Восхищение Карамзина перед этим сказочным и во многом таинственным государством отражается еще и в том, что система дани, которой хазары обложили окрестные народы, была вполне терпимой:

 

«Иго сих завоевателей, кажется, не угнетало Славян: по крайней мере, Летописец наш, изобразив бедствия, претерпенные народом его от жестокости Обров, не говорит ничего подобного о Козарах. Все доказывает, что они имели уже обычаи гражданские. Ханы их жили издавна в Балангиаре, или Ателе (богатой и многолюдной столице, основанной близ Волжского устья Хозроем, Царем Персидским), а после в знаменитой купечеством Тавриде. Гунны и другие Азиатские варвары любили только разрушать города: но Козары требовали искусных зодчих от Греческого Императора Феофила и построили на берегу Дона, в нынешней земле Козаков, крепость Саркел для защиты владений своих от набега кочующих народов; вероятно, что Каганово городище близ Харькова и другие, называемые Козарскими, близ Воронежа, суть также памятники их древних, хотя и неизвестных нам городов. Быв сперва идолопоклонники, они в осьмом столетии приняли Веру Иудейскую, а в 858 [году] Христианскую…»

 

Это была удивительная держава, просуществовавшая почти триста лет, но оставившая по себе очень мало очевидных материальных следов. До сих пор идут споры о том, насколько централизованным было это государство, хотя исторические сведения и указывают на то, что в нем существовала единая налоговая система, благодаря которой Хазарское государство обладало мощной армией и держало в повиновении многочисленные племена и народы самого разного этнического происхождения.

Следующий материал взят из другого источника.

import Mathlib
import HarnessLib
import Summits.ABC.ABC.Theses.CongruentialReceptacle
import Summits.ABC.ABC.Theorems.CongruentialReceptacleCompactBalanceTransferPowerDeep
import Summits.ABC.ABC.Theorems.FeketeScalesSubmultOfRST

/-!
# Crux `CompactBalanceTransfer` (stmt-ABC-1725) — what `H` certifies: balanced witnesses

Support file (`--supports stmt-ABC-1725`) of the line lead `prover-line-stmt-ABC-1725-c11-0` (2026-08-17), line `birth`.

`H := ∀ κ > 0, ∀ ε > 0, ∃ C, ∀ abc-triples with κc ≤ a, κc ≤ b : c < C·rad(abc)^(1+ε)` (abc on every compactly balanced
cell) is the hypothesis of the crux `CompactBalanceTransfer := H → ABC`. Every use of `H` toward an arbitrary (deep)
abc-triple `T = (a,b,c)` applies `H` to some balanced triple `T' = (a',b',c')` — a *witness* — and transports the bound.
This file records the EXACT bookkeeping of that transport, once and for all, so that "which deep triples can `H` reach"
becomes a question about the existence of witnesses (census in `Cruxes/CompactBalanceTransfer/Lines/birth-lead-c11.md` §3):

* `abc_of_balancedWitness` — the master form: if `log c ≤ w·log c' + B` and `w·log rad(T') ≤ log rad(T) + B` for some
  `0 ≤ w ≤ W`, then `H(κ, ε)` gives `c < C(κ,ε,W,B)·rad(abc)^(1+ε)`.
* `abc_of_qualityWitness` — the scale-free instance (`B = 0`, `w = log c / log c'`): a `κ`-balanced triple of HEIGHT
  `≥ (log c)/W` and QUALITY `≥ quality(T)` certifies `T`. No relation between the supports of `T` and `T'` is needed: what `H`
  certifies with constants `(κ, W)` is exactly the set of triples dominated in (quality, height/W) by a `κ`-balanced one —
  the pointwise form of "quality-preserving balancing" (`compactBalanceTransfer_of_qualityBalancing`, census S1).
* `abc_of_dominatedCompanion` — the constructive instance used by all teeth and companions (`w = 1`): `c ≤ M·c'` and
  `rad(T') ≤ t·rad(T)` (e.g. `supp T' ⊆ supp T ∪ {toll primes}`); generalises `FirstTooth.lt_of_balanced_partner` (`M`-free,
  `t = 1` there) to a height window `M` and a toll `t`.

All statements spelled out (no `def`s); unconditional; standard axioms; no named facts. [folklore]
-/

-- `Summit.<Summit>.<Problem>`: for the single-conjunct summit `ABC` the duplicate `ABC.ABC` is mandated.
set_option linter.dupNamespace false

namespace Summit.ABC.ABC.Theorems.CompactBalanceTransfer.QualityWitness

open Literature.NumberTheory.DiophantineGeometry

/-! ## Positivity bookkeeping for abc-triples -/

/-- For an abc-triple, `2 ≤ c`. [folklore] -/
theorem two_le_c {a b c : ℕ} (h : IsABCTriple a b c) : 2 ≤ c := by
  obtain ⟨ha, hb, hsum, _⟩ := h
  omega

-- Reused from the tree: `PowerDeep.rad_pos_nat : 0 < rad a b c` (p138328) and
-- `SubmultOfRST.two_le_rad : IsABCTriple a b c → 2 ≤ rad a b c` (FeketeScalesSubmultOfRST).

/-! ## The master transport lemma -/

/-- **What `H` certifies (master form).** Under `H`, for all `κ, ε > 0` and all reals `W, B` there is `C > 0` such that:
whenever an abc-triple `(a,b,c)` admits a `κ`-balanced abc-triple `(a',b',c')` and a weight `0 ≤ w ≤ W` with
`log c ≤ w·log c' + B` (height domination) and `w·log rad(a'b'c') ≤ log rad(abc) + B` (radical domination), then
`c < C·rad(abc)^(1+ε)`. Proof: `H` gives `log c' < log K + (1+ε)·log rad'` with `K ≥ 1`; multiply by `w` and chain:
`log c ≤ W·log K + (1+ε)(log rad + B) + B`. [folklore] -/
theorem abc_of_balancedWitness
    (hH : ∀ κ : ℝ, 0 < κ → ∀ ε : ℝ, 0 < ε → ∃ C : ℝ, ∀ a b c : ℕ, IsABCTriple a b c →
      κ * (c : ℝ) ≤ (a : ℝ) → κ * (c : ℝ) ≤ (b : ℝ) → (c : ℝ) < C * ((rad a b c : ℕ) : ℝ) ^ (1 + ε))
    {κ ε : ℝ} (W B : ℝ) (hκ : 0 < κ) (hε : 0 < ε) :
    ∃ C : ℝ, 0 < C ∧ ∀ a b c a' b' c' : ℕ, IsABCTriple a b c → IsABCTriple a' b' c' →
      κ * (c' : ℝ) ≤ (a' : ℝ) → κ * (c' : ℝ) ≤ (b' : ℝ) →
      (∃ w : ℝ, 0 ≤ w ∧ w ≤ W ∧ Real.log (c : ℝ) ≤ w * Real.log (c' : ℝ) + B ∧
          w * Real.log ((rad a' b' c' : ℕ) : ℝ) ≤ Real.log ((rad a b c : ℕ) : ℝ) + B) →
        (c : ℝ) < C * ((rad a b c : ℕ) : ℝ) ^ (1 + ε) := by
  obtain ⟨K, hK⟩ := hH κ hκ ε hε
  -- normalised constant K₁ ≥ 1
  set K₁ : ℝ := max K 1 with hK₁
  have hK₁one : (1 : ℝ) ≤ K₁ := le_max_right _ _
  have hK₁pos : (0 : ℝ) < K₁ := lt_of_lt_of_le one_pos hK₁one
  have hlogK₁ : 0 ≤ Real.log K₁ := Real.log_nonneg hK₁one
  have h1ε : (0 : ℝ) < 1 + ε := by linarith
  refine ⟨2 * (K₁ ^ W * Real.exp ((1 + ε) * B + B)), by positivity, ?_⟩
  rintro a b c a' b' c' habc habc' ha' hb' ⟨w, hw0, hwW, hheight, hradical⟩
  -- positivity of the data
  have hcpos : (0 : ℝ) < (c : ℝ) := by exact_mod_cast lt_of_lt_of_le (by norm_num) (two_le_c habc)
  have hc'pos : (0 : ℝ) < (c' : ℝ) := by exact_mod_cast lt_of_lt_of_le (by norm_num) (two_le_c habc')
  have hRpos : (0 : ℝ) < ((rad a b c : ℕ) : ℝ) := by exact_mod_cast PowerDeep.rad_pos_nat a b c
  have hR'pos : (0 : ℝ) < ((rad a' b' c' : ℕ) : ℝ) := by exact_mod_cast PowerDeep.rad_pos_nat a' b' c'
  set L := Real.log (c : ℝ) with hL
  set L' := Real.log (c' : ℝ) with hL'
  set R := Real.log ((rad a b c : ℕ) : ℝ) with hR
  set R' := Real.log ((rad a' b' c' : ℕ) : ℝ) with hR'
  have hR'nn : 0 ≤ R' := Real.log_nonneg (by exact_mod_cast (PowerDeep.rad_pos_nat a' b' c'))
  -- `H` on the witness, in logarithms: L' < log K₁ + (1+ε) R'
  have hX : (0 : ℝ) < ((rad a' b' c' : ℕ) : ℝ) ^ (1 + ε) := Real.rpow_pos_of_pos hR'pos _
  have hlt : (c' : ℝ) < K₁ * ((rad a' b' c' : ℕ) : ℝ) ^ (1 + ε) :=
    lt_of_lt_of_le (hK a' b' c' habc' ha' hb') (mul_le_mul_of_nonneg_right (le_max_left _ _) hX.le)
  have hlogH : L' < Real.log K₁ + (1 + ε) * R' := by
    have := Real.log_lt_log hc'pos hlt
    rwa [Real.log_mul hK₁pos.ne' hX.ne', Real.log_rpow hR'pos] at this
  -- chain the inequalities
  have h1 : w * L' ≤ w * Real.log K₁ + (1 + ε) * (w * R') := by
    have := mul_le_mul_of_nonneg_left hlogH.le hw0
    linarith [this]
  have h2 : w * Real.log K₁ ≤ W * Real.log K₁ := mul_le_mul_of_nonneg_right hwW hlogK₁
  have h3 : (1 + ε) * (w * R') ≤ (1 + ε) * (R + B) := mul_le_mul_of_nonneg_left hradical h1ε.le
  have hmain : L ≤ W * Real.log K₁ + ((1 + ε) * B + B) + (1 + ε) * R := by linarith
  -- exponentiate
  have hexp : (c : ℝ) ≤ K₁ ^ W * Real.exp ((1 + ε) * B + B) * ((rad a b c : ℕ) : ℝ) ^ (1 + ε) := by
    have e1 : (c : ℝ) = Real.exp L := by rw [hL, Real.exp_log hcpos]
    have e2 : K₁ ^ W = Real.exp (W * Real.log K₁) := by
      rw [Real.rpow_def_of_pos hK₁pos, mul_comm]
    have e3 : ((rad a b c : ℕ) : ℝ) ^ (1 + ε) = Real.exp ((1 + ε) * R) := by
      rw [Real.rpow_def_of_pos hRpos, hR, mul_comm]
    rw [e1, e2, e3, ← Real.exp_add, ← Real.exp_add]
    exact Real.exp_le_exp.mpr hmain
  have hpos : 0 < K₁ ^ W * Real.exp ((1 + ε) * B + B) * ((rad a b c : ℕ) : ℝ) ^ (1 + ε) := by
    have : (0 : ℝ) < ((rad a b c : ℕ) : ℝ) ^ (1 + ε) := Real.rpow_pos_of_pos hRpos _
    positivity
  calc (c : ℝ) ≤ K₁ ^ W * Real.exp ((1 + ε) * B + B) * ((rad a b c : ℕ) : ℝ) ^ (1 + ε) := hexp
    _ < 2 * (K₁ ^ W * Real.exp ((1 + ε) * B + B) * ((rad a b c : ℕ) : ℝ) ^ (1 + ε)) := by linarith
    _ = 2 * (K₁ ^ W * Real.exp ((1 + ε) * B + B)) * ((rad a b c : ℕ) : ℝ) ^ (1 + ε) := by ring

/-! ## Scale-free instance: quality witnesses -/

/-- **Quality witnesses.** Under `H`, for all `κ, ε > 0` and every real `W` there is `C > 0` such that every abc-triple
`(a,b,c)` which is dominated by some `κ`-balanced abc-triple `(a',b',c')` in HEIGHT (`log c ≤ W·log c'`) and in
QUALITY (`quality(a,b,c) ≤ quality(a',b',c')`, i.e. `log c / log rad(abc) ≤ log c' / log rad(a'b'c')`) satisfies
`c < C·rad(abc)^(1+ε)`. No relation between the prime supports is required. (Take `w := log c / log c'`.) [folklore] -/
theorem abc_of_qualityWitness :
    (∀ κ : ℝ, 0 < κ → ∀ ε : ℝ, 0 < ε → ∃ C : ℝ, ∀ a b c : ℕ, IsABCTriple a b c →
      κ * (c : ℝ) ≤ (a : ℝ) → κ * (c : ℝ) ≤ (b : ℝ) → (c : ℝ) < C * ((rad a b c : ℕ) : ℝ) ^ (1 + ε)) →
    ∀ κ : ℝ, 0 < κ → ∀ ε : ℝ, 0 < ε → ∀ W : ℝ, ∃ C : ℝ, 0 < C ∧
      ∀ a b c a' b' c' : ℕ, IsABCTriple a b c → IsABCTriple a' b' c' →
        κ * (c' : ℝ) ≤ (a' : ℝ) → κ * (c' : ℝ) ≤ (b' : ℝ) →
        Real.log (c : ℝ) ≤ W * Real.log (c' : ℝ) → quality a b c ≤ quality a' b' c' →
          (c : ℝ) < C * ((rad a b c : ℕ) : ℝ) ^ (1 + ε) := by
  intro hH κ hκ ε hε W
  obtain ⟨C, hC, h⟩ := abc_of_balancedWitness hH W 0 hκ hε
  refine ⟨C, hC, fun a b c a' b' c' habc habc' ha' hb' hheight hq => h a b c a' b' c' habc habc' ha' hb' ?_⟩
  have hc'1 : (1 : ℝ) < (c' : ℝ) := by exact_mod_cast lt_of_lt_of_le (by norm_num) (two_le_c habc')
  have hc1 : (1 : ℝ) < (c : ℝ) := by exact_mod_cast lt_of_lt_of_le (by norm_num) (two_le_c habc)
  have hL'pos : 0 < Real.log (c' : ℝ) := Real.log_pos hc'1
  have hLpos : 0 < Real.log (c : ℝ) := Real.log_pos hc1
  have hRpos : 0 < Real.log ((rad a b c : ℕ) : ℝ) :=
    Real.log_pos (by exact_mod_cast lt_of_lt_of_le (by norm_num) (SubmultOfRST.two_le_rad habc))
  have hR'pos : 0 < Real.log ((rad a' b' c' : ℕ) : ℝ) :=
    Real.log_pos (by exact_mod_cast lt_of_lt_of_le (by norm_num) (SubmultOfRST.two_le_rad habc'))
  refine ⟨Real.log (c : ℝ) / Real.log (c' : ℝ), by positivity, ?_, ?_, ?_⟩
  · rwa [div_le_iff₀ hL'pos]
  · rw [div_mul_cancel₀ _ hL'pos.ne']; simp
  · -- quality comparison: (log c / log c') · log rad' ≤ log rad
    rw [quality, quality, div_le_div_iff₀ hRpos hR'pos] at hq
    rw [add_zero, div_mul_eq_mul_div, div_le_iff₀ hL'pos]
    linarith [hq]

/-! ## Constructive instance: dominated companions (teeth, S-unit companions) -/

/-- **Dominated companions.** Under `H`, for all `κ, ε > 0`, `M ≥ 1`, `t ≥ 1` there is `C > 0` such that every abc-triple
`(a,b,c)` admitting a `κ`-balanced abc-triple `(a',b',c')` with `c ≤ M·c'` (comparable height) and `rad(a'b'c') ≤ t·rad(abc)`
(radical dominated up to the toll `t`, e.g. `supp(a'b'c') ⊆ supp(abc) ∪ {primes of t}`) satisfies `c < C·rad(abc)^(1+ε)`.
This is the transfer behind every tooth/companion (`FirstTooth.lt_of_balanced_partner` is `t = 1`). (Take `w := 1`,
`B := log M + log t`.) [folklore] -/
theorem abc_of_dominatedCompanion
    (hH : ∀ κ : ℝ, 0 < κ → ∀ ε : ℝ, 0 < ε → ∃ C : ℝ, ∀ a b c : ℕ, IsABCTriple a b c →
      κ * (c : ℝ) ≤ (a : ℝ) → κ * (c : ℝ) ≤ (b : ℝ) → (c : ℝ) < C * ((rad a b c : ℕ) : ℝ) ^ (1 + ε))
    {κ ε M t : ℝ} (hκ : 0 < κ) (hε : 0 < ε) (hM : 1 ≤ M) (ht : 1 ≤ t) :
    ∃ C : ℝ, 0 < C ∧ ∀ a b c a' b' c' : ℕ, IsABCTriple a b c → IsABCTriple a' b' c' →
      κ * (c' : ℝ) ≤ (a' : ℝ) → κ * (c' : ℝ) ≤ (b' : ℝ) →
      (c : ℝ) ≤ M * (c' : ℝ) → ((rad a' b' c' : ℕ) : ℝ) ≤ t * ((rad a b c : ℕ) : ℝ) →
        (c : ℝ) < C * ((rad a b c : ℕ) : ℝ) ^ (1 + ε) := by
  obtain ⟨C, hC, h⟩ := abc_of_balancedWitness hH 1 (Real.log M + Real.log t) hκ hε
  refine ⟨C, hC, fun a b c a' b' c' habc habc' ha' hb' hheight hrad => h a b c a' b' c' habc habc' ha' hb' ?_⟩
  have hcpos : (0 : ℝ) < (c : ℝ) := by exact_mod_cast lt_of_lt_of_le (by norm_num) (two_le_c habc)
  have hc'pos : (0 : ℝ) < (c' : ℝ) := by exact_mod_cast lt_of_lt_of_le (by norm_num) (two_le_c habc')
  have hRpos : (0 : ℝ) < ((rad a b c : ℕ) : ℝ) := by exact_mod_cast PowerDeep.rad_pos_nat a b c
  have hR'pos : (0 : ℝ) < ((rad a' b' c' : ℕ) : ℝ) := by exact_mod_cast PowerDeep.rad_pos_nat a' b' c'
  have hMpos : (0 : ℝ) < M := lt_of_lt_of_le one_pos hM
  have htpos : (0 : ℝ) < t := lt_of_lt_of_le one_pos ht
  refine ⟨1, zero_le_one, le_rfl, ?_, ?_⟩
  · have := Real.log_le_log hcpos hheight
    rw [Real.log_mul hMpos.ne' hc'pos.ne'] at this
    linarith [Real.log_nonneg ht]
  · have := Real.log_le_log hR'pos hrad
    rw [Real.log_mul htpos.ne' hRpos.ne'] at this
    linarith [Real.log_nonneg hM]

end Summit.ABC.ABC.Theorems.CompactBalanceTransfer.QualityWitness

Большинство хазар были тюрками, и язык их, по свидетельству арабских историков, которое особым образом подчеркивает и замечательный татарский историк Шигабутдин Марджани (1818–1889), был весьма сходен с тюрко-булгарским. Однако политическое и религиозное устройство хазарского государства и сегодня загадывает ученым почти столько же загадок, сколько во времена другого классического русского историка С. М. Соловьева (1820–1879), который писал:

 

«Исследователи не согласны относительно происхождения козар; по всей вероятности, это был народ, смешанный из разных племен, что было очень естественно на границах между Европою и Азиею, на перепутье народов; здесь уживались друг подле друга четыре религии – языческая, магометанская, христианская, еврейская, и последнюю исповедовал каган, верховный правитель козаров,пример, единственный в истории [46]».

 

Загадка обращения правящей верхушки Хазарии в иудаизм на рубеже, как теперь считается, VIII–X веков также продолжает тревожить ученых. Существует множество версий того, как, когда и в какой степени иудаизм стал господствующей религией хазарской элиты, однако мы не станем вдаваться в спорные вопросы, которые лишь уведут наш разговор от его основной сути. Достаточно сказать, что среди самих хазар существовала легендарная история о религиозном диспуте между исламом, христианством и иудейством, в итоге которого хазары выбрали иудейство.

Сохранилось очень мало письменных хазарских источников, благодаря которым можно было бы составить относительно полное впечатление о хазарской культурной и религиозной жизни. Однако одно свидетельство существует, и проистекает оно не от кого иного, как от самого кагана хазар Иосифа, который в своем ответе на письмо еврейского сановника Хасдая бин Шапрута, служившего при дворе кордовского халифа Абд-ал Рахмана III, рассказал о том, каким образом каганы тюркского народа хазар принял иудаизм.

В своем письме, написанном около 961 года, каган Иосиф приводит древнюю легенду о происхождении тюрков от библейского пророка Иафета, которая в разных вариантах встречается и в сирийских источниках VI–VII веков и в более поздних арабских источниках и говорит, в частности, о едином происхождении крайне интересных для нас племен хазар, Болгар (бльгр), барсилов (бзл) и потомков гуннов савиров. Письмо это столь примечательно, что мы приведем его здесь почти полностью.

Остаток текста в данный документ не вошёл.